— INSTRUCTIONS TO FOLLOW —
Each line of the listing that contains the word "forces" is to be copied.

╭──

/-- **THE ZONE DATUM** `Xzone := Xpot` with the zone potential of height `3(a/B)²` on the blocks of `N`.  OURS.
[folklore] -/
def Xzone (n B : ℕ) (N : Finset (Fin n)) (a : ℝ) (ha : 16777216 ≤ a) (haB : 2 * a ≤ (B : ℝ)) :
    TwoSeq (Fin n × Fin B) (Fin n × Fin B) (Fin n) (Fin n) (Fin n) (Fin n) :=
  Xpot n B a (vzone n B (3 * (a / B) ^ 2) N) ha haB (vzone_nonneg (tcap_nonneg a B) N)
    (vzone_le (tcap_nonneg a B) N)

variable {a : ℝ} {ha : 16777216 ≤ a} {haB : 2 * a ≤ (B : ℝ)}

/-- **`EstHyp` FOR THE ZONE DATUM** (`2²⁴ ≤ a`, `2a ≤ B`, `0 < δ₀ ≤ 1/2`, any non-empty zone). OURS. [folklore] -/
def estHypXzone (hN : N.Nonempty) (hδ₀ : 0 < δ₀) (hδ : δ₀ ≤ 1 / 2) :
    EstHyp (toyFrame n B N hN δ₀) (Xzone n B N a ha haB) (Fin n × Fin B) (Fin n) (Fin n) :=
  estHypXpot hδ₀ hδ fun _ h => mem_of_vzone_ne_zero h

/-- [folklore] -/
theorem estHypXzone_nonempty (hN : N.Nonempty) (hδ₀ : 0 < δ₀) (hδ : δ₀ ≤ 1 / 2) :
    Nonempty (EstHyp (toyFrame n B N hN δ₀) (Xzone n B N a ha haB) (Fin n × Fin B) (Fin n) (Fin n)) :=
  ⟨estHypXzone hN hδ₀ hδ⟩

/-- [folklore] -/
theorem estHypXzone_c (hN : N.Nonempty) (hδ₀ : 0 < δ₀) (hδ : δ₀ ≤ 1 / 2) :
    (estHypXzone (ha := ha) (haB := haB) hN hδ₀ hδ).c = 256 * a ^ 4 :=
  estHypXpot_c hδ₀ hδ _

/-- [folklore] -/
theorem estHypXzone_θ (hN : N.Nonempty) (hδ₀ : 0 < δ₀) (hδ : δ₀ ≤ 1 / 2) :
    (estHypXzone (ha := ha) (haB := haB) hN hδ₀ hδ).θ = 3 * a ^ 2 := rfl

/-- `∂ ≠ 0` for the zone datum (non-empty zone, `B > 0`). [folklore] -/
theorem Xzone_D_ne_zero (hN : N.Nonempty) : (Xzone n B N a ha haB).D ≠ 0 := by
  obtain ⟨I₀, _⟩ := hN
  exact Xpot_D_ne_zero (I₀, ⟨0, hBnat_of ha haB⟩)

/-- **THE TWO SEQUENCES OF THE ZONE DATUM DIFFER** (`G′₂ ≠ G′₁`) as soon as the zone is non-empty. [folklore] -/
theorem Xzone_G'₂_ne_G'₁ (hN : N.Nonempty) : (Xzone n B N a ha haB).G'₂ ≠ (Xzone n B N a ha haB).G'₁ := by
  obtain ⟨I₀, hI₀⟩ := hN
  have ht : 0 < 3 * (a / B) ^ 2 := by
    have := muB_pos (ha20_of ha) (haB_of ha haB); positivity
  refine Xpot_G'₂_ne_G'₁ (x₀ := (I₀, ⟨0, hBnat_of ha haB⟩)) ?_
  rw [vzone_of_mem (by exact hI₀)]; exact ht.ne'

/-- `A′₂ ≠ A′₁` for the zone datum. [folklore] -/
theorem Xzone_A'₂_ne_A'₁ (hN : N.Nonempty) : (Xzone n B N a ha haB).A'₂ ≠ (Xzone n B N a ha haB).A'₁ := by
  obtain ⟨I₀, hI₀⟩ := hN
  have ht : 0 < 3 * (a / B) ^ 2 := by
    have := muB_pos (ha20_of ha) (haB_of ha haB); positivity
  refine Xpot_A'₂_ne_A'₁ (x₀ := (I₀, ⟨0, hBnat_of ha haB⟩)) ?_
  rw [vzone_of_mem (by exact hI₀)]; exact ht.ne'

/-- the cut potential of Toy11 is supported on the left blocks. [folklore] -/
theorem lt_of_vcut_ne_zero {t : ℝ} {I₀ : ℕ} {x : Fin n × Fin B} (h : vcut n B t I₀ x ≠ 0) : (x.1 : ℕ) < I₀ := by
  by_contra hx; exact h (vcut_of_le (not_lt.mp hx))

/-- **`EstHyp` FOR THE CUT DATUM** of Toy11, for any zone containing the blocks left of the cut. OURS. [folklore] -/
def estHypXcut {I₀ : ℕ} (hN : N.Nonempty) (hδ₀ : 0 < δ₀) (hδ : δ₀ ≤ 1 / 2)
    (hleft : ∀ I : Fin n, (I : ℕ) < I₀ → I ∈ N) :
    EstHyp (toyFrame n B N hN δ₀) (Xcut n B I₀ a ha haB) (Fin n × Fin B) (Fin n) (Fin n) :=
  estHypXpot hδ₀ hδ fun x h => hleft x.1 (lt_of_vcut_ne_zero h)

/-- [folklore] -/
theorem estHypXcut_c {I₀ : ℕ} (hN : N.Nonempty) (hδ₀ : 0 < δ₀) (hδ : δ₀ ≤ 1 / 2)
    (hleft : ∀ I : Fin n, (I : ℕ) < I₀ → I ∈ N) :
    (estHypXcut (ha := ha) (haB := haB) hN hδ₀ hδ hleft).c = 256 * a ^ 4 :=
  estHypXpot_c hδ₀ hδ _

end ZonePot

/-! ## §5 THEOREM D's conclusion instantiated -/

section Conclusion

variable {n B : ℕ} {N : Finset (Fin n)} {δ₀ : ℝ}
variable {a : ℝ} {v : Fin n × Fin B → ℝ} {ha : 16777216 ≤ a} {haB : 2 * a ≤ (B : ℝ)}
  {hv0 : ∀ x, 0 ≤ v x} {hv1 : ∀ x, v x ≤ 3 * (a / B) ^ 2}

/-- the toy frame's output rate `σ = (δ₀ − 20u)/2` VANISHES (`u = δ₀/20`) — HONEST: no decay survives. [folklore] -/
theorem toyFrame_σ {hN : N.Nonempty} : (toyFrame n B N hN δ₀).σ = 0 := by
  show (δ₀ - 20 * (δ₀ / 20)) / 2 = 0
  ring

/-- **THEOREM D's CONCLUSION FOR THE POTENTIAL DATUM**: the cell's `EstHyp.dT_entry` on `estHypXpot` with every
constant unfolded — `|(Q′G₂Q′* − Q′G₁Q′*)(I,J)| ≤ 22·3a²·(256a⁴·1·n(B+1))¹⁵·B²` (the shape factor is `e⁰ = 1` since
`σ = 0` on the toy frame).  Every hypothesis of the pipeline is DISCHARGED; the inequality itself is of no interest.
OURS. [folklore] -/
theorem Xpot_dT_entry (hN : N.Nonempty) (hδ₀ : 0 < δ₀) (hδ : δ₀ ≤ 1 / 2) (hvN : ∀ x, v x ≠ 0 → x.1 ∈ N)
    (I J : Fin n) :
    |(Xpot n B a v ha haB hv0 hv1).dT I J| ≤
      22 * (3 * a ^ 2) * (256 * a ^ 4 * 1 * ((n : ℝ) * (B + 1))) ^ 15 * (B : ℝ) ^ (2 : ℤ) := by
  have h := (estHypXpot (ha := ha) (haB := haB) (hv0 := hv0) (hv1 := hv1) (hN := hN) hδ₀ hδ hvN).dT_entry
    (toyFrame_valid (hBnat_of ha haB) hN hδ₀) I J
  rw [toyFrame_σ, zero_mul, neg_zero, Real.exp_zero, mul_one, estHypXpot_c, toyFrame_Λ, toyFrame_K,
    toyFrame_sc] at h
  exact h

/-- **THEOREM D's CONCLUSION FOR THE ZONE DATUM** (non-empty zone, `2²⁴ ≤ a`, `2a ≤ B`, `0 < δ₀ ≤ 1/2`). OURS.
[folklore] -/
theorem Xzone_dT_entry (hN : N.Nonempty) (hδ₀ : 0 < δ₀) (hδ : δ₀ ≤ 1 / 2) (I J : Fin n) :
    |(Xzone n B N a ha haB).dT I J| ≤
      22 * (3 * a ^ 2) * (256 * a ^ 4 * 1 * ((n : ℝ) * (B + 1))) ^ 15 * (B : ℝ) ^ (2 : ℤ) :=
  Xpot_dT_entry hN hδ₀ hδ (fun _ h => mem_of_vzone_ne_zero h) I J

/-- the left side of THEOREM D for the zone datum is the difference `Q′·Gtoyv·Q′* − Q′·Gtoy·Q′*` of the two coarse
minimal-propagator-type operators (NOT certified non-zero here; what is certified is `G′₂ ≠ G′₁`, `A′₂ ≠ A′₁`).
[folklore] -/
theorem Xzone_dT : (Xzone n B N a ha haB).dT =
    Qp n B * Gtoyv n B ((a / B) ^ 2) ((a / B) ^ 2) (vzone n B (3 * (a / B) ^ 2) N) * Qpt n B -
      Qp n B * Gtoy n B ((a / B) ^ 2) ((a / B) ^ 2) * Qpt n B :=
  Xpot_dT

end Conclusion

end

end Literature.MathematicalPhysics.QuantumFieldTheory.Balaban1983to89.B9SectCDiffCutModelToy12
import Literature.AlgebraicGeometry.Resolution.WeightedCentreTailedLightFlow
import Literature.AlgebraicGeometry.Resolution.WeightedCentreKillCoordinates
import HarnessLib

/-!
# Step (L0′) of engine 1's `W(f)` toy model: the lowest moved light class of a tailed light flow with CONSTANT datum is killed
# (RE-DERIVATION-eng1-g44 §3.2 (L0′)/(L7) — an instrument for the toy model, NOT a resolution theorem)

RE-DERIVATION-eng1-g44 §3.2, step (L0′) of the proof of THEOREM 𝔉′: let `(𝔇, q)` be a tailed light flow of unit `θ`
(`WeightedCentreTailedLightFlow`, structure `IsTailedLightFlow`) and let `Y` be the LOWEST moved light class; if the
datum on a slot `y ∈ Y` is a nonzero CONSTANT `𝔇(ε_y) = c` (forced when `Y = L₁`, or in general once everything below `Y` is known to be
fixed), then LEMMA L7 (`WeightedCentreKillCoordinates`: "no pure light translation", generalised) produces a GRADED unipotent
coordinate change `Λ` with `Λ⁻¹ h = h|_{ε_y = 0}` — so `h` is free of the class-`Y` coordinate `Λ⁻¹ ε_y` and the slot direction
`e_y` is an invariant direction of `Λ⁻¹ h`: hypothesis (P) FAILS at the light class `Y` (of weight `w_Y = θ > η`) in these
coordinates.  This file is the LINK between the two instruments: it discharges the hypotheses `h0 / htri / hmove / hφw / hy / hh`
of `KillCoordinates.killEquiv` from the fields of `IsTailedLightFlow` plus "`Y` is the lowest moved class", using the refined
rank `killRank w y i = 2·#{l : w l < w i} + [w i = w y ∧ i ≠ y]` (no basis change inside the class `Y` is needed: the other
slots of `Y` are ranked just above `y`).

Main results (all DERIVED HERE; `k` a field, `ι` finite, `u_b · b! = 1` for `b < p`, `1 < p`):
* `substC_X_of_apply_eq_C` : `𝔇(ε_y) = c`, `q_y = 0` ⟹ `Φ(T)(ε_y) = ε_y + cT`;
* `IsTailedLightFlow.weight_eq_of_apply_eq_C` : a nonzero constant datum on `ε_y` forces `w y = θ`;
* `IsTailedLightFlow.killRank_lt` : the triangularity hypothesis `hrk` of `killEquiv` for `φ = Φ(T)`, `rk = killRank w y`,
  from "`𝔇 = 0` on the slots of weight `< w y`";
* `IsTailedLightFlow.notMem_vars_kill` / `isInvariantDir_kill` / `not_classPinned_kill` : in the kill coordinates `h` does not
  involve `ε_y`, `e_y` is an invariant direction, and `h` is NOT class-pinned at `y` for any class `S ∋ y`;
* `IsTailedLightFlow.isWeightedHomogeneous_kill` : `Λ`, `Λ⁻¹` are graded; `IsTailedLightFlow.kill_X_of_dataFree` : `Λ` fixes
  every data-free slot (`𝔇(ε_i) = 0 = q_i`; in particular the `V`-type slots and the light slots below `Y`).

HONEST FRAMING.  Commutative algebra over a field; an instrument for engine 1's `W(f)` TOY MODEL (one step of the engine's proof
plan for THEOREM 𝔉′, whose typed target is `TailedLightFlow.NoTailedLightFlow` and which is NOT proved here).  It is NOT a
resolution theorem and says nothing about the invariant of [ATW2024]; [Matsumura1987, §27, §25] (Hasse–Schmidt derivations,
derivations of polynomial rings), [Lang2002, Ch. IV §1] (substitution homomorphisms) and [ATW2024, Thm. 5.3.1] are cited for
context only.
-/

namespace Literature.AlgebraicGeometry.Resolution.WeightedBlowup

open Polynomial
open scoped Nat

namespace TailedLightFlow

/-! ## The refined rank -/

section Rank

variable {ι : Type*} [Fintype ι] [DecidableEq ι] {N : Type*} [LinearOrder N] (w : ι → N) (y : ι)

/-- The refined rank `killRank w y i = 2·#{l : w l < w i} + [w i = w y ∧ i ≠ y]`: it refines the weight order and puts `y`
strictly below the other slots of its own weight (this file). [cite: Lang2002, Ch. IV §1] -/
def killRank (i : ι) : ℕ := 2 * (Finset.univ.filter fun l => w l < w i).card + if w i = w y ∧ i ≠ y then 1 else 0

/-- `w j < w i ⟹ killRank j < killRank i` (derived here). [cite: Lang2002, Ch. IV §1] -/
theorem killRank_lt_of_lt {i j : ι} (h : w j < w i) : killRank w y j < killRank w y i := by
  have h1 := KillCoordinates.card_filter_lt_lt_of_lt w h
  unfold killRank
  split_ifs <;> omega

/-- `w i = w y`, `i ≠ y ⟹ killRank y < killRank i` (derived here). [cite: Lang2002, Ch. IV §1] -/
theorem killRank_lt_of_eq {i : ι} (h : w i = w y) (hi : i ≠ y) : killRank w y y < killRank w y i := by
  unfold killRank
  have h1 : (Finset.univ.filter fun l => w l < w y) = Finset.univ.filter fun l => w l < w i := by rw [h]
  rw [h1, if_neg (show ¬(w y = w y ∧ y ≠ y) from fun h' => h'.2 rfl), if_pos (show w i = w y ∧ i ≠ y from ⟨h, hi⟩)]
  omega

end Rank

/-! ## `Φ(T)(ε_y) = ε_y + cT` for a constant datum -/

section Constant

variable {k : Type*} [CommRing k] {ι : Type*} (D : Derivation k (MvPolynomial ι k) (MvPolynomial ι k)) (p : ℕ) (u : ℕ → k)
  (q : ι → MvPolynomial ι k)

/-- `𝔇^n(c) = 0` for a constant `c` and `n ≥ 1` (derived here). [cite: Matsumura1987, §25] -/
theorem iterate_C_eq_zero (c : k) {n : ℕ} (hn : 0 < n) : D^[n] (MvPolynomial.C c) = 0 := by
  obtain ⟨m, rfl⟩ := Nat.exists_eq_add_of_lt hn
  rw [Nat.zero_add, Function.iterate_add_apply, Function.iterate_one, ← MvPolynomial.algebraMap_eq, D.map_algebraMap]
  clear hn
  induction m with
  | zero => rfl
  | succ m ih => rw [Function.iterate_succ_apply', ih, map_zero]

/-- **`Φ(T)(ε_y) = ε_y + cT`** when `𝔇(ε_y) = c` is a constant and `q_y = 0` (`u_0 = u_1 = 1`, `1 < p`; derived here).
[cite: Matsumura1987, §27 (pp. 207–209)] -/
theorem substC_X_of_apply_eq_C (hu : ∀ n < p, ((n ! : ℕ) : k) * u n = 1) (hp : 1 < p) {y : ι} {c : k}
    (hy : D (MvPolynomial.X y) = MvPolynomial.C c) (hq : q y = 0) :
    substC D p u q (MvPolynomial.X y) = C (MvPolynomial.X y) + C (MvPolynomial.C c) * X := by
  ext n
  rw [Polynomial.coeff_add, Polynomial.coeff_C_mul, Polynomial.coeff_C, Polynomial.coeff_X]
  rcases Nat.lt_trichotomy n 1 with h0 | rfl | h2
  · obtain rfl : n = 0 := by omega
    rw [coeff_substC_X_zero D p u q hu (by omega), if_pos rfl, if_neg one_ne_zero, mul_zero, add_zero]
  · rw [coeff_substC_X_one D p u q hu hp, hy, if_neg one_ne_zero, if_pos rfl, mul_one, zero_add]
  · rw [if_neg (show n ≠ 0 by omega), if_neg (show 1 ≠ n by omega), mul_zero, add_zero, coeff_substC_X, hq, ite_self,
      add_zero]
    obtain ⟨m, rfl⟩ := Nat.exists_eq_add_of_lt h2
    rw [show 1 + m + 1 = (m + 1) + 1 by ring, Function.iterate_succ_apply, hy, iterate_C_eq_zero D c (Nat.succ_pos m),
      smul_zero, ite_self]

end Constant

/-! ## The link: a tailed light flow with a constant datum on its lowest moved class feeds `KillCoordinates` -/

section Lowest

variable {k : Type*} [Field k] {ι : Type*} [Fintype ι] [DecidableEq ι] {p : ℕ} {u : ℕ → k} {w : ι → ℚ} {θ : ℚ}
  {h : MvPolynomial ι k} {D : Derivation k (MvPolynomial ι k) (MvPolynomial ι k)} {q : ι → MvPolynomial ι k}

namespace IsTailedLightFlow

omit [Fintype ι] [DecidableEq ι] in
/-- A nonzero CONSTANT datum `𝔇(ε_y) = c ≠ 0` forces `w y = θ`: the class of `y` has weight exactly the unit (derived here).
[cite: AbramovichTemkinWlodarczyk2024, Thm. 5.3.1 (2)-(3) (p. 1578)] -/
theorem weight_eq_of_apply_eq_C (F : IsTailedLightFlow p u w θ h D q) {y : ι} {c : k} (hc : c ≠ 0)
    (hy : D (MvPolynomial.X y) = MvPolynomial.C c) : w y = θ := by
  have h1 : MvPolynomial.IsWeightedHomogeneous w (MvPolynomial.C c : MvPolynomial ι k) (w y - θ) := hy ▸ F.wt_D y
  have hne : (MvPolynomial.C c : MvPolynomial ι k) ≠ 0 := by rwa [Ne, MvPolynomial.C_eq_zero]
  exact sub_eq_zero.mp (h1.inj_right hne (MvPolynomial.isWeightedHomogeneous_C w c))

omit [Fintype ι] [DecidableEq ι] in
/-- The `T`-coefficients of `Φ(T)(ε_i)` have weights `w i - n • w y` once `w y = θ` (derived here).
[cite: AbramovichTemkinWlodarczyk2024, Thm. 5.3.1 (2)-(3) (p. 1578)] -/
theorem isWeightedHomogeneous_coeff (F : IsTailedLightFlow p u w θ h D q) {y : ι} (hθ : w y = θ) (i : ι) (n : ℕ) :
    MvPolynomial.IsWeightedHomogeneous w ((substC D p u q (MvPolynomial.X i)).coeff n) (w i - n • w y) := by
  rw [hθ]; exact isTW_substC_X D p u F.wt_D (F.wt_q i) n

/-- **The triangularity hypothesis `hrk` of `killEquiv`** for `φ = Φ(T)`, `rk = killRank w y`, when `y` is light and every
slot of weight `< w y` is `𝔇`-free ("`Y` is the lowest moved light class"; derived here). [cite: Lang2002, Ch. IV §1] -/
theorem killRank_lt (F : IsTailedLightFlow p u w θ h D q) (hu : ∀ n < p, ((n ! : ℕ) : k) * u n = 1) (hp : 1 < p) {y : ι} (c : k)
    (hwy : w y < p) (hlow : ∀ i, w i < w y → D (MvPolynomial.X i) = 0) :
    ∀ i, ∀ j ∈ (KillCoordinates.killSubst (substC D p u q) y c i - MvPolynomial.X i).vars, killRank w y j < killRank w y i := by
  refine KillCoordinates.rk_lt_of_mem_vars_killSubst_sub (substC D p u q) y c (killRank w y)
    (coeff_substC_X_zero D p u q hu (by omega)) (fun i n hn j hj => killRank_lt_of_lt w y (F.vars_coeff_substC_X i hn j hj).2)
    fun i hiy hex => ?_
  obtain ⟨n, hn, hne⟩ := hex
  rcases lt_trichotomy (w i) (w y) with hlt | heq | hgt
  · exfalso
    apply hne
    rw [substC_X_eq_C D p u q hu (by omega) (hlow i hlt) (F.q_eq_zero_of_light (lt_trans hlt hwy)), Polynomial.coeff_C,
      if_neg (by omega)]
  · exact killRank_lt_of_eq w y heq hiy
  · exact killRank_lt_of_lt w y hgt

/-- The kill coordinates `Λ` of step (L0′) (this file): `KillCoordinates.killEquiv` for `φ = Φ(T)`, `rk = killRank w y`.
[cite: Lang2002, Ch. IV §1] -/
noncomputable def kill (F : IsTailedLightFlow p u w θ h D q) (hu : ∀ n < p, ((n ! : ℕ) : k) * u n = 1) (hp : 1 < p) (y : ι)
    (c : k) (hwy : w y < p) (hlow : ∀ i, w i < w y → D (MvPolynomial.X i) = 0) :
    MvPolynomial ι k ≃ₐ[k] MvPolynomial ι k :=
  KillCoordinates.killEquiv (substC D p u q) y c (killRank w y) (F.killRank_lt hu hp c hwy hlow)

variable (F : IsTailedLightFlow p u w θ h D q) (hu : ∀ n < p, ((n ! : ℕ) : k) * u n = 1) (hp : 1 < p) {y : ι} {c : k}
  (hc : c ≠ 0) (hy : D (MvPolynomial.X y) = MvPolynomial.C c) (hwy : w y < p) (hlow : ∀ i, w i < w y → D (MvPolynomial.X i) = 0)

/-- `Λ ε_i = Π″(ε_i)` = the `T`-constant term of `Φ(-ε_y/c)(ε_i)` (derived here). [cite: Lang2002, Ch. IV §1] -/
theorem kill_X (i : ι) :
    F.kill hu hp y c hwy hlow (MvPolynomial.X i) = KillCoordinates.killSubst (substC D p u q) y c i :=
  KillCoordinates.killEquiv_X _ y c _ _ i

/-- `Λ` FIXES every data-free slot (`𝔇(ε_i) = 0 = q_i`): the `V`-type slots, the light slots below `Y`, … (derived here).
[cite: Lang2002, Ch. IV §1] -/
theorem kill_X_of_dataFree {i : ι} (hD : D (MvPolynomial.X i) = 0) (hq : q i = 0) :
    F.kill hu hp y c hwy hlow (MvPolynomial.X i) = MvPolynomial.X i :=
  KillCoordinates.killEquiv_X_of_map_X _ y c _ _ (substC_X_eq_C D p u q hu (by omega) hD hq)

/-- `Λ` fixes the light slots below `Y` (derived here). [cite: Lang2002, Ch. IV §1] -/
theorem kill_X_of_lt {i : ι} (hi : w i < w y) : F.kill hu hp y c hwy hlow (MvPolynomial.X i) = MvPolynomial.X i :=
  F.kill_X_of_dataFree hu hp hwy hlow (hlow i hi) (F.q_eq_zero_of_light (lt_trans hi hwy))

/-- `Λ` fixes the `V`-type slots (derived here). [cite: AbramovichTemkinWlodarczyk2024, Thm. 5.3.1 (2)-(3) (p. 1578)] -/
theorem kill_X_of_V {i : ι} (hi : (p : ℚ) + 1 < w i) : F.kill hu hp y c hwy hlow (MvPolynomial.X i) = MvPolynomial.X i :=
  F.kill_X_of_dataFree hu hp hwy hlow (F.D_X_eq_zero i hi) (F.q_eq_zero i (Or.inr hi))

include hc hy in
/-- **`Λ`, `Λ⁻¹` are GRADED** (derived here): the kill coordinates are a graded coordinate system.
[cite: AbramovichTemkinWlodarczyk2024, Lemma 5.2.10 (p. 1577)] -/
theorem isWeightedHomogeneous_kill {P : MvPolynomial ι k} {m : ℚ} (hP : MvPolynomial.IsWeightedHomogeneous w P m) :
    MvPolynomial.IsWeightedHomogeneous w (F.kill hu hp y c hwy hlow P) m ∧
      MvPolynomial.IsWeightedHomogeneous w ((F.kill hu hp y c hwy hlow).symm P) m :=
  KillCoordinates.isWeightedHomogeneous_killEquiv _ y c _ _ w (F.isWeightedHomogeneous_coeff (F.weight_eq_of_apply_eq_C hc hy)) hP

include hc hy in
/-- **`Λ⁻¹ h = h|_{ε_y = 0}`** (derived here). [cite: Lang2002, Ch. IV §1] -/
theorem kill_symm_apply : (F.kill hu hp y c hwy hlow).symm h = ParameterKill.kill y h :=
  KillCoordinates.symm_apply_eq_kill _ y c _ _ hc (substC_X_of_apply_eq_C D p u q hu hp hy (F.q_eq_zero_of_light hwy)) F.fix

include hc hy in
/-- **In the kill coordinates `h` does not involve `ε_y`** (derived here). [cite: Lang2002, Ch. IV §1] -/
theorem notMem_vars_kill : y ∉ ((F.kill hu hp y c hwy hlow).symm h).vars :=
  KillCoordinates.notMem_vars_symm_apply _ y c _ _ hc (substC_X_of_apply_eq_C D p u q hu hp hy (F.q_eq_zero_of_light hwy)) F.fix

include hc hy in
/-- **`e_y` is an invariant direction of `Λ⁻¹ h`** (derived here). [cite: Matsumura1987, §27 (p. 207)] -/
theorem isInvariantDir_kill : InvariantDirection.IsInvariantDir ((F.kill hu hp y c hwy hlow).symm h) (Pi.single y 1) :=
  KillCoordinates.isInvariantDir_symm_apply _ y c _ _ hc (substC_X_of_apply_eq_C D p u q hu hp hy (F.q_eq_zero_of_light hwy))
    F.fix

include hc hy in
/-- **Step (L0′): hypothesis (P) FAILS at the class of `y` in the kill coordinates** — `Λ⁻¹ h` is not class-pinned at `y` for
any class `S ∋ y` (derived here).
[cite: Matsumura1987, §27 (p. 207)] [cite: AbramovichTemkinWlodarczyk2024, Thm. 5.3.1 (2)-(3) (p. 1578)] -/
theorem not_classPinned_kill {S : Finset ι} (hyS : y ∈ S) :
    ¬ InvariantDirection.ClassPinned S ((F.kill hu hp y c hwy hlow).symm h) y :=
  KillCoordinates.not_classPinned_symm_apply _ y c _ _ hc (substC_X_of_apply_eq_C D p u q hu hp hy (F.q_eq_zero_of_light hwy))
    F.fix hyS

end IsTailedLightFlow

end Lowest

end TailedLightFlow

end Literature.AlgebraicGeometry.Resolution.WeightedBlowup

╰──

— RESPONSE —
* `IsTailedLightFlow.weight_eq_of_apply_eq_C` : a nonzero constant datum on `ε_y` forces `w y = θ`;
/-- A nonzero CONSTANT datum `𝔇(ε_y) = c ≠ 0` forces `w y = θ`: the class of `y` has weight exactly the unit (derived here).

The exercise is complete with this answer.